This thesis, a two volume study of aspects of those popular cultural forms which increasingly prevail over the home television and video environment (American narrative film in feature and series formats), attempts to identify there a narrative mode of production. The specific problem traced through such a production is that of the outer/inner (visible/invisible) metaphor as it informs the construction of points of 'individualism' in or through the textual surface. This problem is considered in relation both to certain traditional ways of thinking about the American 'imagination' and to specific examples of popular film in the seventies.
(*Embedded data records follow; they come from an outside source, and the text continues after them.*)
/-- `ρ_q > 0` on `[0,T]` under the lower bound (5.15), i.e. given `4δ_{q+2} ≤ δ_{q+1}λ_q^{-α}`
(a local variant of `CoreHypotheses.rhoQ_pos` of `OnsagerBDSVStressSplit.lean`, which assumes
`2δ_{q+2} ≤ δ_{q+1}λ_q^{-α}`; kept private to avoid that import). [cite: BuckmasterEtAl2018, Lemma 5.4 (arXiv (5.15))] -/
private theorem CoreHypotheses.rhoQ_pos_of_four (H : CoreHypotheses P S Nbar Cin C₀)
    (ha : 1 ≤ P.a)
    (h4 : 4 * amp P.β P.a P.b (S.q + 2) ≤ amp P.β P.a P.b (S.q + 1) * freq P.a P.b S.q ^ (-P.α))
    {t : ℝ} (ht : t ∈ Icc 0 S.T) : 0 < rhoQ P S t := by
  have hpos : 0 < amp P.β P.a P.b (S.q + 1) * freq P.a P.b S.q ^ (-P.α) / 8 :=
    div_pos (mul_pos (amp_pos ha _) (Real.rpow_pos_of_pos (freq_pos ha _) _)) (by norm_num)
  exact hpos.trans_le (H.le_rhoQ h4 ht)

/-- `ρ_q⁻¹` is smooth on `[0,T]` (where `ρ_q > 0`). [folklore] -/
theorem CoreHypotheses.contDiffOn_inv_rhoQ (H : CoreHypotheses P S Nbar Cin C₀)
    (ha : 1 ≤ P.a)
    (h4 : 4 * amp P.β P.a P.b (S.q + 2) ≤ amp P.β P.a P.b (S.q + 1) * freq P.a P.b S.q ^ (-P.α)) :
    ContDiffOn ℝ ∞ (fun t => (rhoQ P S t)⁻¹) (Icc 0 S.T) :=
  (contDiffOn_rhoQ H.pos_T H.profile.smooth H.eulerReynolds.smooth_velocity).inv
    fun _ ht => (H.rhoQ_pos_of_four ha h4 ht).ne'

/-- **`|ρ_q⁻¹| ≤ 8λ_q^α/δ_{q+1}`** on `[0,T]` (from (5.15)). [cite: BuckmasterEtAl2018, Lemma 5.4 (arXiv (5.15))] -/
theorem CoreHypotheses.abs_inv_rhoQ_le (H : CoreHypotheses P S Nbar Cin C₀)
    (ha : 1 ≤ P.a)
    (h4 : 4 * amp P.β P.a P.b (S.q + 2) ≤ amp P.β P.a P.b (S.q + 1) * freq P.a P.b S.q ^ (-P.α))
    {t : ℝ} (ht : t ∈ Icc 0 S.T) :
    |(rhoQ P S t)⁻¹| ≤ 8 * freq P.a P.b S.q ^ P.α / amp P.β P.a P.b (S.q + 1) := by
  have hf := freq_pos (b := P.b) ha S.q
  have hA := amp_pos (β := P.β) (b := P.b) ha (S.q + 1)
  have hρ := H.rhoQ_pos_of_four ha h4 ht
  have hlow := H.le_rhoQ h4 ht
  rw [abs_of_pos (inv_pos.2 hρ), inv_le_comm₀ hρ (by positivity)]
  calc (8 * freq P.a P.b S.q ^ P.α / amp P.β P.a P.b (S.q + 1))⁻¹
      = amp P.β P.a P.b (S.q + 1) * freq P.a P.b S.q ^ (-P.α) / 8 := by
        rw [Real.rpow_neg hf.le]
        field_simp
    _ ≤ rhoQ P S t := hlow

/-- **`ρ_q⁻¹` is differentiable within `[0,T]`** with derivative `-ρ_q'/ρ_q²`. [folklore] -/
theorem CoreHypotheses.hasDerivWithinAt_inv_rhoQ (H : CoreHypotheses P S Nbar Cin C₀)
    (ha : 1 ≤ P.a)
    (h4 : 4 * amp P.β P.a P.b (S.q + 2) ≤ amp P.β P.a P.b (S.q + 1) * freq P.a P.b S.q ^ (-P.α))
    {t : ℝ} (ht : t ∈ Icc 0 S.T) :
    HasDerivWithinAt (fun s => (rhoQ P S s)⁻¹) (-rhoQDeriv S t / rhoQ P S t ^ 2) (Icc 0 S.T) t :=
  (H.hasDerivWithinAt_rhoQ ht).inv (H.rhoQ_pos_of_four ha h4 ht).ne'

/-- **`|(ρ_q⁻¹)'| ≤ |ρ_q'| (8λ_q^α/δ_{q+1})²`** on `[0,T]`. [cite: BuckmasterEtAl2018, Prop. 5.9 (proof, arXiv (5.42))] -/
theorem CoreHypotheses.abs_invRhoQDeriv_le (H : CoreHypotheses P S Nbar Cin C₀)
    (ha : 1 ≤ P.a)
    (h4 : 4 * amp P.β P.a P.b (S.q + 2) ≤ amp P.β P.a P.b (S.q + 1) * freq P.a P.b S.q ^ (-P.α))
    {t : ℝ} (ht : t ∈ Icc 0 S.T) :
    |(-rhoQDeriv S t / rhoQ P S t ^ 2)| ≤
      |rhoQDeriv S t| * (8 * freq P.a P.b S.q ^ P.α / amp P.β P.a P.b (S.q + 1)) ^ 2 := by
  have hρ := H.rhoQ_pos_of_four ha h4 ht
  have hinv := H.abs_inv_rhoQ_le ha h4 ht
  rw [abs_div, abs_neg, abs_of_pos (pow_pos hρ 2), div_eq_mul_inv, ← inv_pow]
  refine mul_le_mul_of_nonneg_left ?_ (abs_nonneg _)
  rw [abs_of_pos (inv_pos.2 hρ)] at hinv
  exact pow_le_pow_left₀ (inv_pos.2 hρ).le hinv 2

end RhoQ

end DeRosa

/-! ## Port of `OnsagerBDSVTildeRTransportProofs` -/

namespace DeRosa

open BDSV

open FunctionSpaces FunctionSpaces.Torus

section Inputs

variable {P : Params} {S : Setting} {Nbar N : ℕ} {Cin C₀ : ℝ}

/-- **(2.19), graded**: `‖∇v̄_q(t)‖_{j,0} ≤ (C_in δ_q^{1/2} λ_q) ℓ^{-j}` for `j ≤ N ≤ N̄`, `t ∈ [0,T]`
(`‖∇v̄_q‖_j ≤ ‖v̄_q‖_{j+1}`). [cite: BuckmasterEtAl2018, §2.5 (2.19)] -/
theorem CoreHypotheses.gradedSupLE_gradField_vbar (H : CoreHypotheses P S Nbar Cin C₀)
    (hN : N ≤ Nbar) :
    GradedSupLE (Icc 0 S.T) (gradField S.vbar) N
      (Cin * (Real.sqrt (amp P.β P.a P.b S.q) * freq P.a P.b S.q)) (mollScale P.β P.α P.a P.b S.q) := by
  refine gradedSupLE_fderiv_of_succ fun j hj t ht => ?_
  refine (H.velocity j (hj.trans hN) t ht).trans (le_of_eq ?_)
  congr 1
  ring

/-- **(2.20), graded, through a continuous linear map of the columns**: for `C_in ≥ 0`,
`‖L(R̊̄_q(t))‖_{j,0} ≤ ‖L‖ · 3 C_in δ_{q+1} ℓ^α · ℓ^{-j}` for `j ≤ N ≤ N̄` (`‖·‖_{j,0} ≤ 3‖·‖_{j,α}`).
[cite: BuckmasterEtAl2018, §2.5 (2.20)] -/
theorem CoreHypotheses.gradedSupLE_clm_Rbar (H : CoreHypotheses P S Nbar Cin C₀)
    (ha : 1 ≤ P.a) (hN : N ≤ Nbar) {Z : Type*} [NormedAddCommGroup Z] [NormedSpace ℝ Z]
    (L : (Fin 3 → EuclideanSpace ℝ (Fin 3)) →L[ℝ] Z) :
    GradedSupLE (Icc 0 S.T) (fun t x => L (S.Rbar t x)) N
      (‖L‖ * (3 * (Cin * (amp P.β P.a P.b (S.q + 1) * mollScale P.β P.α P.a P.b S.q ^ P.α))))
      (mollScale P.β P.α P.a P.b S.q) := by
  have hℓ := mollScale_pos (β := P.β) (α := P.α) (b := P.b) ha S.q
  have hR : GradedSupLE (Icc 0 S.T) S.Rbar N
      (3 * (Cin * (amp P.β P.a P.b (S.q + 1) * mollScale P.β P.α P.a P.b S.q ^ P.α)))
      (mollScale P.β P.α P.a P.b S.q) := by
    refine gradedSupLE_of_holder (r := Real.toNNReal P.α) fun j hj t ht => ?_
    refine (H.stress j (hj.trans hN) t ht).trans (le_of_eq ?_)
    congr 1
    rw [Real.rpow_add hℓ]
    ring
  exact hR.clm (fun t ht => H.eulerReynolds.smooth_stress.isSmooth_slice ht) L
These considerations are progressively focussed on the question of ideological recognition and on an enlargement of the concept of 'channel' to include those mimetic impulses which maintain a contact between text and reader. Around the theme of an extending 'discourse relation' which establishes certain limits and levels of practice, the thesis considers the relationship of level and metalevel; particularly the idea that an event at one level of description may be 'caused' by an event at another level by virtue of being a 'translation'. The crucial instance relates the spatial positioning of the body, on the screen and in front of it, to 'extrinsic' conditions. Conditions are formulated in terms of a late capitalist transition to unstable postindustrial, at which point the study of narrative systems of signification becomes an exercise in reading structural mediation between popular culture and surrounding socio-economic and historical realities. This shift between significations and communications brings a critical perspective to bear on the dominant ideology thesis and begins to engage with a grounded method of theorising, suggesting that detailed work on textual features of popular culture is not finally discontinuous with the level of description which takes as its object the hypothesised new communication order.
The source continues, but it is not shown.